KDTree:       10.724864464  seconds
bruteforce:   211.427750433 seconds
threaded:     47.3280865123 seconds

The most promising method seems the KDTree. At first I thought that by using some Threads to split the work of the KDTree into separate tasks, I could speed up the process even more. However, after testing quickly using a basic threading.Thread implementation, it seemed to perform even worse when the KDTree was being computed in a Thread. Reading this scipy example I can see that KDTrees are not really suitable to be used in parallel Threads, but I did not really understood way.

I was wondering, then, if there is any other way I could optimize this code to perform quicker, maybe by using multiprocessing or some other kind of trick to parse through my arrays in parallel.

Thanks in advance for the help!

Upvotes: 0

Views: 837

Answers (2)

Michael Butscher
Michael Butscher

Reputation: 10959

For large enough numbers of source points multiprocessing may give a speed gain. A crucial point is that each subprocess must hold a copy of the KDTree. With Linux (supporting fork) this is done automatically if creating the subprocesses after tree was built.

For Windows the tree must either be sent pickled to the subprocesses as it is done automatically when sending parameters to the subprocess (which only seems to work for cKDTree but not for KDTree) or the tree must be created from scratch in each process.

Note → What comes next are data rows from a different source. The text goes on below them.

import Mathlib
import HarnessLib
import Summits.Langlands.Langlands.Theorems.SplitPrimeDescentLadderResidual
import Literature.NumberTheory.GaloisRepresentations.AbsGaloisGroupProofs

set_option linter.dupNamespace false

/-!
# E∞' `ShapePreservingResidualEngine` — stub S3 `stub_identityShape` PROVED (lens-1 g35)

The identity-shape rung of the engine skeleton `g34/v3/birth_ShapePreservingResidualEngine.lean`
(critic row 467: "S3 is the plan-only rung (first target)") is closed here with `M' := M`,
`Algebra.id M`: the restriction `τ₃|_{Γ_{M'}} = τ₃ ∘ absGaloisRestrict M M` along the identity is a
CHANGE OF FRAME `g ↦ P τ₃(g) P⁻¹` (`absGaloisRestrict_isConj_of_algHom_holds` with `ι' = id`:
`absGaloisRestrict M M = γ⁻¹ (·) γ` for a fixed `γ ∈ Γ_M`, so `τ₃|_{M} = FramedRep.conj (τ₃ γ)⁻¹ τ₃`), and
finiteness of the image, the projective image and `TameLevel.IsPadicallyAutomorphic`
(`= ∃ x, Continuous x ∧ ∀ v ∉ bad, IsUnramifiedAt ∧ HasFrobCharpolyAt`) are invariant under change of frame
(`FramedGaloisRep.isUnramifiedAt_conj_iff`, `Matrix.charpoly_units_conj`).  0 sorry.
-/

namespace Summit.Langlands.Langlands.Theorems.SplitPrimeDescentLadder.V3Birth.ShapePreservingResidualEngine

open scoped MatrixGroups
open NumberField IsDedekindDomain
open Literature.NumberTheory.GaloisRepresentations Literature.NumberTheory.Automorphic

/-- Characteristic polynomials of Frobenius are invariant under change of frame (local copy of the
`private` `hasFrobCharpolyAt_conj_iff_aux` of `ResidualPairProofs`; Serre 1968 Ch. I §2.3). [folklore] -/
theorem hasFrobCharpolyAt_conj_iff' {K : Type*} [Field K] [NumberField K] {A : Type*} [CommRing A]
    [TopologicalSpace A] [IsTopologicalRing A] {n : ℕ} (v : HeightOneSpectrum (𝓞 K)) (Q : Polynomial A)
    (g : GL (Fin n) A) (r : FramedGaloisRep K A n) :
    FramedGaloisRep.HasFrobCharpolyAt v Q (FramedRep.conj g r) ↔ r.HasFrobCharpolyAt v Q := by
  refine forall₂_congr fun 𝔓 _ => forall₂_congr fun s _ => ?_
  have h : FramedRep.charpoly (FramedRep.conj g r) s = FramedRep.charpoly r s := by
    unfold FramedRep.charpoly
    rw [FramedRep.conj_apply, Units.val_mul, Units.val_mul, Matrix.coe_units_inv,
      Matrix.charpoly_units_conj]
  rw [h]

/-- **Restriction along the identity is a change of frame**: for a number field `M` and the identity
algebra structure `M → M`, `ρ|_{Γ_M} := ρ ∘ absGaloisRestrict M M = P ρ P⁻¹` for some `P ∈ GL_n(A)`
(namely `P = ρ(γ)⁻¹` with `absGaloisRestrict M M = γ⁻¹ (·) γ`, `absGaloisRestrict_isConj_of_algHom_holds`). -/
theorem restrictField_self_eq_conj {M : Type} [Field M] [NumberField M] {A : Type*} [CommRing A]
    [TopologicalSpace A] [IsTopologicalRing A] {n : ℕ} (ρ : FramedGaloisRep M A n) :
    ∃ (γ : Field.absoluteGaloisGroup M), (∀ σ : Field.absoluteGaloisGroup M,
        absGaloisRestrict M M σ = γ⁻¹ * σ * γ) ∧
      FramedGaloisRep.restrictField M ρ = FramedRep.conj (ρ γ)⁻¹ ρ := by
  obtain ⟨γ, hγ⟩ := absGaloisRestrict_isConj_of_algHom_holds M M (AlgHom.id M (AlgebraicClosure M)) id
    (fun _ _ => rfl)
  have hres : ∀ σ : Field.absoluteGaloisGroup M, absGaloisRestrict M M σ = γ⁻¹ * σ * γ := by
    intro σ
    have h := hγ σ
    calc absGaloisRestrict M M σ = γ⁻¹ * (γ * absGaloisRestrict M M σ * γ⁻¹) * γ := by group
      _ = γ⁻¹ * σ * γ := by rw [← h]; rfl
  refine ⟨γ, hres, ContinuousMonoidHom.ext fun σ => ?_⟩
  rw [FramedGaloisRep.restrictField_apply, FramedRep.conj_apply, hres, map_mul, map_mul, map_inv, inv_inv]

/-- **S3 `stub_identityShape` — PROVED** (same statement as the registered stub, verbatim). -/
theorem identityShape_holds :
    ∀ (M : Type) [Field M] [NumberField M] (p : IsDedekindDomain.HeightOneSpectrum (NumberField.RingOfIntegers ℚ)), NumberField.IsCMField M → IsGalois ℚ M → IsCyclic (M ≃ₐ[ℚ] M) → Squarefree (Module.finrank ℚ M) → (∀ ℓ : ℕ, ℓ.Prime → ℓ ∣ Module.finrank ℚ M → ℓ = 2 ∨ (2 ^ Ideal.absNorm p.asIdeal ≤ ℓ ∧ ℓ < 2 ^ (Ideal.absNorm p.asIdeal + 1))) → (∀ w : IsDedekindDomain.HeightOneSpectrum (NumberField.RingOfIntegers M), w.asIdeal.under (NumberField.RingOfIntegers ℚ) = p.asIdeal → w.asIdeal.inertiaDeg (NumberField.RingOfIntegers ℚ) = 1 ∧ w.asIdeal.ramificationIdx (NumberField.RingOfIntegers ℚ) = 1) → (∃ (d : ℕ) (z : M), d % 3 = 2 ∧ z ^ 2 + (d : M) = 0) → (∀ z : M, z ^ 2 + z + 1 ≠ 0) → ∀ τ₃ : Literature.NumberTheory.GaloisRepresentations.FramedGaloisRep M (PadicAlgCl 3) 2, Finite τ₃.toMonoidHom.range → (∀ w : IsDedekindDomain.HeightOneSpectrum (NumberField.RingOfIntegers M), w.asIdeal.under (NumberField.RingOfIntegers ℚ) = p.asIdeal → τ₃.IsUnramifiedAt w) → Nonempty ((Matrix.ProjGenLinGroup.mk.comp τ₃.toMonoidHom).range ≃* alternatingGroup (Fin 5)) → (∃ 𝒰 : Literature.NumberTheory.Automorphic.BigHeckeGLn.TameLevel 2 M 3, (∀ w : IsDedekindDomain.HeightOneSpectrum (NumberField.RingOfIntegers M), w.asIdeal.under (NumberField.RingOfIntegers ℚ) = p.asIdeal → w ∉ 𝒰.bad) ∧ 𝒰.IsPadicallyAutomorphic τ₃) → ∃ (M' : Type) (_ : Field M') (_ : NumberField M') (_ : Algebra M M'), NumberField.IsCMField M' ∧ IsGalois ℚ M' ∧ IsCyclic (M' ≃ₐ[ℚ] M') ∧ Squarefree (Module.finrank ℚ M') ∧ (∀ ℓ : ℕ, ℓ.Prime → ℓ ∣ Module.finrank ℚ M' → ℓ = 2 ∨ (2 ^ Ideal.absNorm p.asIdeal ≤ ℓ ∧ ℓ < 2 ^ (Ideal.absNorm p.asIdeal + 1))) ∧ (∀ w : IsDedekindDomain.HeightOneSpectrum (NumberField.RingOfIntegers M'), w.asIdeal.under (NumberField.RingOfIntegers ℚ) = p.asIdeal → w.asIdeal.inertiaDeg (NumberField.RingOfIntegers ℚ) = 1 ∧ w.asIdeal.ramificationIdx (NumberField.RingOfIntegers ℚ) = 1) ∧ Finite (Literature.NumberTheory.GaloisRepresentations.FramedGaloisRep.restrictField M' τ₃).toMonoidHom.range ∧ Nonempty ((Matrix.ProjGenLinGroup.mk.comp (Literature.NumberTheory.GaloisRepresentations.FramedGaloisRep.restrictField M' τ₃).toMonoidHom).range ≃* alternatingGroup (Fin 5)) ∧ ∃ 𝒰 : Literature.NumberTheory.Automorphic.BigHeckeGLn.TameLevel 2 M' 3, (∀ w : IsDedekindDomain.HeightOneSpectrum (NumberField.RingOfIntegers M'), w.asIdeal.under (NumberField.RingOfIntegers ℚ) = p.asIdeal → w ∉ 𝒰.bad) ∧ 𝒰.IsPadicallyAutomorphic (Literature.NumberTheory.GaloisRepresentations.FramedGaloisRep.restrictField M' τ₃) := by
  intro M _ _ p f1 f2 f3 f4 f5 f6 f7 f8 τ₃ hfin hunr hico hU
  obtain ⟨𝒰, hbad, x, hxc, hassoc⟩ := hU
  obtain ⟨γ, hres, hconj⟩ := restrictField_self_eq_conj τ₃
  have hle : (FramedGaloisRep.restrictField M τ₃).toMonoidHom.range ≤ τ₃.toMonoidHom.range := by
    rintro _ ⟨σ, rfl⟩
    exact ⟨absGaloisRestrict M M σ, rfl⟩
  have hrange : (Matrix.ProjGenLinGroup.mk.comp (FramedGaloisRep.restrictField M τ₃).toMonoidHom).range =
      (Matrix.ProjGenLinGroup.mk.comp τ₃.toMonoidHom).range := by
    apply le_antisymm
    · rintro _ ⟨σ, rfl⟩
      exact ⟨absGaloisRestrict M M σ, rfl⟩
    · rintro _ ⟨σ, rfl⟩
      refine ⟨γ * σ * γ⁻¹, ?_⟩
      simp only [MonoidHom.comp_apply]
      congr 1
      show τ₃ (absGaloisRestrict M M (γ * σ * γ⁻¹)) = τ₃ σ
      rw [hres]
      congr 1
      group
  refine ⟨M, inferInstance, inferInstance, Algebra.id M, f1, f2, f3, f4, f5, f6,
    Finite.of_injective _ (Subgroup.inclusion_injective hle), ?_, 𝒰, hbad, x, hxc, ?_⟩
  · obtain ⟨e⟩ := hico
    exact ⟨(MulEquiv.subgroupCongr hrange).trans e⟩
  · intro v hv
    obtain ⟨h1, h2⟩ := hassoc v hv
    refine ⟨?_, ?_⟩
    · rw [hconj]
      exact (FramedGaloisRep.isUnramifiedAt_conj_iff v _ τ₃).2 h1
    · rw [hconj]
      exact (hasFrobCharpolyAt_conj_iff' v _ _ τ₃).2 h2

end Summit.Langlands.Langlands.Theorems.SplitPrimeDescentLadder.V3Birth.ShapePreservingResidualEngine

Following code shows the pickling variant with multi process cKDTree versus single process.

import timeit
import numpy as np
from multiprocessing.pool import Pool
from scipy import spatial


# cKDTree implementation
def ckdTree():
    tree = spatial.cKDTree(targets, leafsize=50)
    return [tree.query(point, k=4) for point in sources]


# Initialization to transfer kdtree
def setKdTree(tree):
    global kdtree

    kdtree = tree

# Worker must not be in another function for multiprocessing
def multiprocKd_worker(point):
    return kdtree.query(point, k=4)


# cKDTree process pool implementation
def multiprocCKd():
    tree = spatial.cKDTree(targets, leafsize=50)

    pool = Pool(initializer=setKdTree, initargs=(tree,))
    return pool.map(multiprocKd_worker, sources)


if __name__ == "__main__":
    # define the number of points for the two arrays
    n_targets = 40000
    n_sources = 40000

    #pick some random points
    targets = np.random.rand(n_targets, 3) * 100
    sources = np.random.rand(n_sources, 3) * 100


    print('cKDTree:   %s' % timeit.Timer(lambda: ckdTree()).repeat(1, 1)[0])
    print('multiprocCKd:   %s' % timeit.Timer(lambda: multiprocCKd()).repeat(1, 1)[0])

Upvotes: 0

Paul Panzer
Paul Panzer

Reputation: 53029

There is one very simple but extremely effective thing you can do which is switching from KDTree to cKDTree. The latter being a Cython drop-in replacement of the first which is implemented in pure Python.

Also note that .query is vectorized, no need for a list comprehension.

import scipy.spatial as ss

a = np.random.random((40000,3))
b = np.random.random((40000,3))

tree_py = ss.KDTree(a)
tree_cy = ss.cKDTree(a)

timeit(lambda: tree_cy.query(b, k=4), number=10)*100
# 71.06744810007513
timeit(lambda: tree_py.query(b, k=4), number=1)*1000
# 13309.359921026044

So that is an almost 200x speedup for free.